◆ **What this task involves**
Copy out, word for word, the lines from the start of the data below through the line containing "# (item stmt-BirchSwinnertonDyer-20334", and no others.
*** Exercise inputs
import Summits.BirchSwinnertonDyer.Rank1Residual.WAll.AltClosersResidualCellsAtTwo
import HarnessLib

/-!
# Rung W-ALL (D-0120): ALT-CLOSERS BY NAME for the cells of row 1 (`NonCMAtTwo`) cut out by route
# `ThetaPartnerAtTwo` — REV 7 spelling: the CM partner of the theta habitat has ANALYTIC RANK 0
# (item stmt-BirchSwinnertonDyer-20334 verbatim; cell `bsd-wall`, lane 2, seat ty-2 g5)

HONEST FRAMING (cell `bsd-wall`, run/shared/lean/pub/bsd-wall/; WALL-BRIEF-v1 §2; companion of
`WAll/AltClosersResidualCellsAtTwo.lean` §1 (sketch spelling `a_ℓ ≡ (mod 2)`) and §2 (rev-0 spelling,
item 20310: a `Gal(ℚ̄/ℚ)`-equivariant isomorphism `E[2](ℚ̄) ≃ A[2](ℚ̄)`), same rules: NOTHING ASSERTED,
no `def`, no `@[conjecture]`, no named fact, NO ROUTE FILE IMPORTED).

WHY A THIRD SPELLING. `ledger route edit` rev 7 of `route-BirchSwinnertonDyer-ThetaPartnerAtTwo`
(commit 0685c8cef1f0, 2026-08-27T07:59Z; tp2-p1 audit «K1 MISSTATED»: crux K1 `SignedTransportAtTwo`
restated 1:1 as item 20333 FRAMED by the partner's analytic data) also RESTATED the residual: item
20310 is CLOSED·superseded and the live residual is **item 20334 `OffThetaHabitatAtTwo`**, whose
habitat carries ONE MORE conjunct — the CM partner `A` has `A.analyticRank = 0` (so that Kobayashi's
main conjecture for `A` at `2` is instantiated at a rank-`0` CM curve):
`¬ (r_an(W) = 0 ∧ GoodSS W 2 ∧ a₂(W) = 0 ∧ ∃ A CM, r_an(A) = 0 ∧ GoodSS A 2 ∧ a₂(A) = 0 ∧ E[2] ≃_{Gal} A[2]) → BSDp W 2`.
The five theorems of `AltClosersResidualCellsAtTwo.lean` §2 are repeated on THAT spelling (suffix
`_r0Partner`), VERBATIM, so the rev-7 `closes` and its items feed in unchanged; the proofs are the
same case splits (nothing about the habitat predicate is used except that it is a predicate). §2
records that the rev-7 residual IMPLIES the rev-0 residual (the habitat shrank, the complement grew),
so every closer of the rev-0 shape stays usable downstream of 20334.

* §1 `offThetaHabitatAtTwo_r0Partner_of_nonCMAtTwo` (20334 ⇐ LEAF K4),
  `nonCMAtTwo_of_thetaHabitat_of_offThetaHabitat_r0Partner` (row 1 ⇐ habitat cell + 20334),
  `thetaHabitat_offThetaHabitat_r0Partner_of_nonCMAtTwo` (exactness),
  `offThetaHabitatAtTwo_r0Partner_of_reductionTypesAtTwo_of_ssOffHabitat` (20334 ⇐ K4 items 19095 /
  19096 / 19098 / 19099 verbatim + 19097 off the habitat),
  `supersingularRankZeroAtTwo_of_thetaHabitat_r0Partner_of_ssOffHabitat` (19097 ⇐ habitat + remainder);
* §2 `offThetaHabitatAtTwo_torsionIso_of_r0Partner` (20334 shape ⇒ 20310 shape).

References: `WAll/AltClosers.lean` §X5, `WAll/AltClosersResidualCellsAtTwo.lean` §2 (p504781);
`ledger route show route-BirchSwinnertonDyer-ThetaPartnerAtTwo` rev 7; [cite: Kobayashi2003, Thm. 1.2 and
Thm. 4.1 (the signed main conjecture; shape only, nothing asserted)].
-/

noncomputable section

open scoped Classical

open WeierstrassCurve Literature.NumberTheory.EllipticCurves
  Literature.NumberTheory.EllipticCurves.Rank1Residual

set_option autoImplicit false

namespace Summit.BirchSwinnertonDyer.Rank1Residual.WAll

open Summit.BirchSwinnertonDyer.BirchSwinnertonDyer.Rank1Residual (NonCMAtTwo)

/-! ## §1 The five row-1 closers on the rev-7 spelling (item 20334 verbatim) -/

/-- **Item 20334 `OffThetaHabitatAtTwo` (rev-7 shape, verbatim) ⇐ LEAF K4 `NonCMAtTwo`** — the
residual is row 1 RESTRICTED off the rank-0-partner habitat: rung-K4 territory. [folklore] -/
theorem offThetaHabitatAtTwo_r0Partner_of_nonCMAtTwo (h : NonCMAtTwo) :
    ∀ (W : WeierstrassCurve ℚ) [W.IsElliptic] [W.IsGloballyMinimal], ¬ W.HasCM →
      W.analyticRank ≤ 1 →
      ¬ (W.analyticRank = 0 ∧ GoodSS W 2 ∧ W.frobeniusTrace 2 = 0 ∧
          ∃ (A : WeierstrassCurve ℚ) (_ : A.IsElliptic) (_ : A.IsGloballyMinimal),
            A.HasCM ∧ A.analyticRank = 0 ∧ GoodSS A 2 ∧ A.frobeniusTrace 2 = 0 ∧
              ∃ e : WeierstrassCurve.geomTorsion W (2 : ℤ) ≃+ WeierstrassCurve.geomTorsion A (2 : ℤ),
                ∀ (σ : Field.absoluteGaloisGroup ℚ) (P : WeierstrassCurve.geomTorsion W (2 : ℤ)),
                  e (σ • P) = σ • e P) →
      BSDp W 2 :=
  fun W _ _ hcm hr _ ↦ h W hcm hr

/-- **Row 1 from the rank-0-partner habitat cell and the landed residual 20334.** [folklore] -/
theorem nonCMAtTwo_of_thetaHabitat_of_offThetaHabitat_r0Partner
    (hHab : ∀ (W : WeierstrassCurve ℚ) [W.IsElliptic] [W.IsGloballyMinimal], ¬ W.HasCM →
      W.analyticRank = 0 → GoodSS W 2 → W.frobeniusTrace 2 = 0 →
      (∃ (A : WeierstrassCurve ℚ) (_ : A.IsElliptic) (_ : A.IsGloballyMinimal),
            A.HasCM ∧ A.analyticRank = 0 ∧ GoodSS A 2 ∧ A.frobeniusTrace 2 = 0 ∧
              ∃ e : WeierstrassCurve.geomTorsion W (2 : ℤ) ≃+ WeierstrassCurve.geomTorsion A (2 : ℤ),
                ∀ (σ : Field.absoluteGaloisGroup ℚ) (P : WeierstrassCurve.geomTorsion W (2 : ℤ)),
                  e (σ • P) = σ • e P) →
      BSDp W 2)
    (hOff : ∀ (W : WeierstrassCurve ℚ) [W.IsElliptic] [W.IsGloballyMinimal], ¬ W.HasCM →
      W.analyticRank ≤ 1 →
      ¬ (W.analyticRank = 0 ∧ GoodSS W 2 ∧ W.frobeniusTrace 2 = 0 ∧
          ∃ (A : WeierstrassCurve ℚ) (_ : A.IsElliptic) (_ : A.IsGloballyMinimal),
            A.HasCM ∧ A.analyticRank = 0 ∧ GoodSS A 2 ∧ A.frobeniusTrace 2 = 0 ∧
              ∃ e : WeierstrassCurve.geomTorsion W (2 : ℤ) ≃+ WeierstrassCurve.geomTorsion A (2 : ℤ),
                ∀ (σ : Field.absoluteGaloisGroup ℚ) (P : WeierstrassCurve.geomTorsion W (2 : ℤ)),
                  e (σ • P) = σ • e P) →
      BSDp W 2) :
    NonCMAtTwo := by
  intro W _ _ hcm hr
  by_cases hH : (W.analyticRank = 0 ∧ GoodSS W 2 ∧ W.frobeniusTrace 2 = 0 ∧
      ∃ (A : WeierstrassCurve ℚ) (_ : A.IsElliptic) (_ : A.IsGloballyMinimal),
            A.HasCM ∧ A.analyticRank = 0 ∧ GoodSS A 2 ∧ A.frobeniusTrace 2 = 0 ∧
              ∃ e : WeierstrassCurve.geomTorsion W (2 : ℤ) ≃+ WeierstrassCurve.geomTorsion A (2 : ℤ),
                ∀ (σ : Field.absoluteGaloisGroup ℚ) (P : WeierstrassCurve.geomTorsion W (2 : ℤ)),
                  e (σ • P) = σ • e P)
  · exact hHab W hcm hH.1 hH.2.1 hH.2.2.1 hH.2.2.2
  · exact hOff W hcm hr hH

/-- **Exactness of the rank-0-partner habitat split of row 1**: both cells follow from
`NonCMAtTwo`. [folklore] -/
theorem thetaHabitat_offThetaHabitat_r0Partner_of_nonCMAtTwo (h : NonCMAtTwo) :
    (∀ (W : WeierstrassCurve ℚ) [W.IsElliptic] [W.IsGloballyMinimal], ¬ W.HasCM →
      W.analyticRank = 0 → GoodSS W 2 → W.frobeniusTrace 2 = 0 →
      (∃ (A : WeierstrassCurve ℚ) (_ : A.IsElliptic) (_ : A.IsGloballyMinimal),
            A.HasCM ∧ A.analyticRank = 0 ∧ GoodSS A 2 ∧ A.frobeniusTrace 2 = 0 ∧
              ∃ e : WeierstrassCurve.geomTorsion W (2 : ℤ) ≃+ WeierstrassCurve.geomTorsion A (2 : ℤ),
                ∀ (σ : Field.absoluteGaloisGroup ℚ) (P : WeierstrassCurve.geomTorsion W (2 : ℤ)),
                  e (σ • P) = σ • e P) →
      BSDp W 2) ∧
    (∀ (W : WeierstrassCurve ℚ) [W.IsElliptic] [W.IsGloballyMinimal], ¬ W.HasCM →
      W.analyticRank ≤ 1 →
      ¬ (W.analyticRank = 0 ∧ GoodSS W 2 ∧ W.frobeniusTrace 2 = 0 ∧
          ∃ (A : WeierstrassCurve ℚ) (_ : A.IsElliptic) (_ : A.IsGloballyMinimal),
            A.HasCM ∧ A.analyticRank = 0 ∧ GoodSS A 2 ∧ A.frobeniusTrace 2 = 0 ∧
              ∃ e : WeierstrassCurve.geomTorsion W (2 : ℤ) ≃+ WeierstrassCurve.geomTorsion A (2 : ℤ),
                ∀ (σ : Field.absoluteGaloisGroup ℚ) (P : WeierstrassCurve.geomTorsion W (2 : ℤ)),
                  e (σ • P) = σ • e P) →
      BSDp W 2) :=
  ⟨fun W _ _ hcm h0 _ _ _ ↦ h W hcm (by rw [h0]; exact zero_le_one),
    offThetaHabitatAtTwo_r0Partner_of_nonCMAtTwo h⟩

/-- **The landed residual 20334 at SUB-CLASS granularity ⇐ the rung-K4 route items** 19095
`GoodOrdinaryRankZeroAtTwo` · 19096 `MultiplicativeRankZeroAtTwo` · 19098 `AdditiveRankZeroAtTwo` ·
19099 `RankOneAtTwo` (verbatim) + item 19097 `SupersingularRankZeroAtTwo` restricted OFF the
rank-0-partner habitat. [folklore] -/
theorem offThetaHabitatAtTwo_r0Partner_of_reductionTypesAtTwo_of_ssOffHabitat
    (hOrd : ∀ (W : WeierstrassCurve ℚ) [W.IsElliptic] [W.IsGloballyMinimal],
      ¬ W.HasCM → W.analyticRank = 0 → GoodOrd W 2 → BSDp W 2)
    (hMult : ∀ (W : WeierstrassCurve ℚ) [W.IsElliptic] [W.IsGloballyMinimal],
      ¬ W.HasCM → W.analyticRank = 0 → Mult W 2 → BSDp W 2)
    (hAdd : ∀ (W : WeierstrassCurve ℚ) [W.IsElliptic] [W.IsGloballyMinimal],
      ¬ W.HasCM → W.analyticRank = 0 → Addv W 2 → BSDp W 2)
    (hR1 : ∀ (W : WeierstrassCurve ℚ) [W.IsElliptic] [W.IsGloballyMinimal],
      ¬ W.HasCM → W.analyticRank = 1 → BSDp W 2)
    (hSSoff : ∀ (W : WeierstrassCurve ℚ) [W.IsElliptic] [W.IsGloballyMinimal],
      ¬ W.HasCM → W.analyticRank = 0 → GoodSS W 2 →
      ¬ (W.frobeniusTrace 2 = 0 ∧
          ∃ (A : WeierstrassCurve ℚ) (_ : A.IsElliptic) (_ : A.IsGloballyMinimal),
            A.HasCM ∧ A.analyticRank = 0 ∧ GoodSS A 2 ∧ A.frobeniusTrace 2 = 0 ∧
              ∃ e : WeierstrassCurve.geomTorsion W (2 : ℤ) ≃+ WeierstrassCurve.geomTorsion A (2 : ℤ),
                ∀ (σ : Field.absoluteGaloisGroup ℚ) (P : WeierstrassCurve.geomTorsion W (2 : ℤ)),
                  e (σ • P) = σ • e P) →
      BSDp W 2) :
    ∀ (W : WeierstrassCurve ℚ) [W.IsElliptic] [W.IsGloballyMinimal], ¬ W.HasCM →
      W.analyticRank ≤ 1 →
      ¬ (W.analyticRank = 0 ∧ GoodSS W 2 ∧ W.frobeniusTrace 2 = 0 ∧
          ∃ (A : WeierstrassCurve ℚ) (_ : A.IsElliptic) (_ : A.IsGloballyMinimal),
            A.HasCM ∧ A.analyticRank = 0 ∧ GoodSS A 2 ∧ A.frobeniusTrace 2 = 0 ∧
              ∃ e : WeierstrassCurve.geomTorsion W (2 : ℤ) ≃+ WeierstrassCurve.geomTorsion A (2 : ℤ),
                ∀ (σ : Field.absoluteGaloisGroup ℚ) (P : WeierstrassCurve.geomTorsion W (2 : ℤ)),
                  e (σ • P) = σ • e P) →
      BSDp W 2 := by
  intro W _ _ hcm hr hH
  rcases Nat.le_one_iff_eq_zero_or_eq_one.mp hr with h0 | h1
  · by_cases hg : W.HasGoodReductionAtPrime 2
    · by_cases ha : (2 : ℤ) ∣ W.frobeniusTrace 2
      · have hss : GoodSS W 2 := ⟨hg, by exact_mod_cast ha⟩
        exact hSSoff W hcm h0 hss (fun hrest ↦ hH ⟨h0, hss, hrest⟩)
      · exact hOrd W hcm h0 ⟨hg, by exact_mod_cast ha⟩
    · by_cases hm : W.HasMultiplicativeReductionAtPrime 2
      · exact hMult W hcm h0 hm
      · exact hAdd W hcm h0 ⟨hg, hm⟩
  · exact hR1 W hcm h1

/-- **Item 19097 `SupersingularRankZeroAtTwo` (K4, verbatim) from the (torsion-isomorphism)
habitat cell and its off-habitat remainder.** [folklore] -/
theorem supersingularRankZeroAtTwo_of_thetaHabitat_r0Partner_of_ssOffHabitat
    (hHab : ∀ (W : WeierstrassCurve ℚ) [W.IsElliptic] [W.IsGloballyMinimal], ¬ W.HasCM →
      W.analyticRank = 0 → GoodSS W 2 → W.frobeniusTrace 2 = 0 →
      (∃ (A : WeierstrassCurve ℚ) (_ : A.IsElliptic) (_ : A.IsGloballyMinimal),
            A.HasCM ∧ A.analyticRank = 0 ∧ GoodSS A 2 ∧ A.frobeniusTrace 2 = 0 ∧
              ∃ e : WeierstrassCurve.geomTorsion W (2 : ℤ) ≃+ WeierstrassCurve.geomTorsion A (2 : ℤ),
                ∀ (σ : Field.absoluteGaloisGroup ℚ) (P : WeierstrassCurve.geomTorsion W (2 : ℤ)),
                  e (σ • P) = σ • e P) →
      BSDp W 2)
    (hSSoff : ∀ (W : WeierstrassCurve ℚ) [W.IsElliptic] [W.IsGloballyMinimal],
      ¬ W.HasCM → W.analyticRank = 0 → GoodSS W 2 →
      ¬ (W.frobeniusTrace 2 = 0 ∧
          ∃ (A : WeierstrassCurve ℚ) (_ : A.IsElliptic) (_ : A.IsGloballyMinimal),
            A.HasCM ∧ A.analyticRank = 0 ∧ GoodSS A 2 ∧ A.frobeniusTrace 2 = 0 ∧
              ∃ e : WeierstrassCurve.geomTorsion W (2 : ℤ) ≃+ WeierstrassCurve.geomTorsion A (2 : ℤ),
                ∀ (σ : Field.absoluteGaloisGroup ℚ) (P : WeierstrassCurve.geomTorsion W (2 : ℤ)),
                  e (σ • P) = σ • e P) →
      BSDp W 2) :
    ∀ (W : WeierstrassCurve ℚ) [W.IsElliptic] [W.IsGloballyMinimal],
      ¬ W.HasCM → W.analyticRank = 0 → GoodSS W 2 → BSDp W 2 := by
  intro W _ _ hcm h0 hss
  by_cases hrest : (W.frobeniusTrace 2 = 0 ∧
      ∃ (A : WeierstrassCurve ℚ) (_ : A.IsElliptic) (_ : A.IsGloballyMinimal),
            A.HasCM ∧ A.analyticRank = 0 ∧ GoodSS A 2 ∧ A.frobeniusTrace 2 = 0 ∧
              ∃ e : WeierstrassCurve.geomTorsion W (2 : ℤ) ≃+ WeierstrassCurve.geomTorsion A (2 : ℤ),
                ∀ (σ : Field.absoluteGaloisGroup ℚ) (P : WeierstrassCurve.geomTorsion W (2 : ℤ)),
                  e (σ • P) = σ • e P)
  · exact hHab W hcm h0 hss hrest.1 hrest.2
  · exact hSSoff W hcm h0 hss hrest

/-! ## §2 The rev-7 residual implies the rev-0 residual (bookkeeping) -/

/-- **Item 20334 (rev 7) ⇒ item 20310's statement (rev 0).** The rev-7 habitat is contained in the
rev-0 habitat (one more conjunct on the partner), so `BSD(E,2)` off the smaller habitat gives it off
the larger one. [folklore] -/
theorem offThetaHabitatAtTwo_torsionIso_of_r0Partner
    (h : ∀ (W : WeierstrassCurve ℚ) [W.IsElliptic] [W.IsGloballyMinimal], ¬ W.HasCM →
      W.analyticRank ≤ 1 →
      ¬ (W.analyticRank = 0 ∧ GoodSS W 2 ∧ W.frobeniusTrace 2 = 0 ∧
          ∃ (A : WeierstrassCurve ℚ) (_ : A.IsElliptic) (_ : A.IsGloballyMinimal),
            A.HasCM ∧ A.analyticRank = 0 ∧ GoodSS A 2 ∧ A.frobeniusTrace 2 = 0 ∧
              ∃ e : WeierstrassCurve.geomTorsion W (2 : ℤ) ≃+ WeierstrassCurve.geomTorsion A (2 : ℤ),
                ∀ (σ : Field.absoluteGaloisGroup ℚ) (P : WeierstrassCurve.geomTorsion W (2 : ℤ)),
                  e (σ • P) = σ • e P) →
      BSDp W 2) :
    ∀ (W : WeierstrassCurve ℚ) [W.IsElliptic] [W.IsGloballyMinimal], ¬ W.HasCM →
      W.analyticRank ≤ 1 →
      ¬ (W.analyticRank = 0 ∧ GoodSS W 2 ∧ W.frobeniusTrace 2 = 0 ∧
          ∃ (A : WeierstrassCurve ℚ) (_ : A.IsElliptic) (_ : A.IsGloballyMinimal),
            A.HasCM ∧ GoodSS A 2 ∧ A.frobeniusTrace 2 = 0 ∧
              ∃ e : WeierstrassCurve.geomTorsion W (2 : ℤ) ≃+ WeierstrassCurve.geomTorsion A (2 : ℤ),
                ∀ (σ : Field.absoluteGaloisGroup ℚ) (P : WeierstrassCurve.geomTorsion W (2 : ℤ)),
                  e (σ • P) = σ • e P) →
      BSDp W 2 := by
  intro W _ _ hcm hr hH
  refine h W hcm hr fun hH7 ↦ hH ?_
  obtain ⟨h0, hss, ha, A, iA, iM, hA, -, hgA, haA, e, he⟩ := hH7
  exact ⟨h0, hss, ha, A, iA, iM, hA, hgA, haA, e, he⟩

end Summit.BirchSwinnertonDyer.Rank1Residual.WAll

end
******
◆ **Exercise response**
import Summits.BirchSwinnertonDyer.Rank1Residual.WAll.AltClosersResidualCellsAtTwo
import HarnessLib

/-!
# Rung W-ALL (D-0120): ALT-CLOSERS BY NAME for the cells of row 1 (`NonCMAtTwo`) cut out by route
# `ThetaPartnerAtTwo` — REV 7 spelling: the CM partner of the theta habitat has ANALYTIC RANK 0
# (item stmt-BirchSwinnertonDyer-20334 verbatim; cell `bsd-wall`, lane 2, seat ty-2 g5)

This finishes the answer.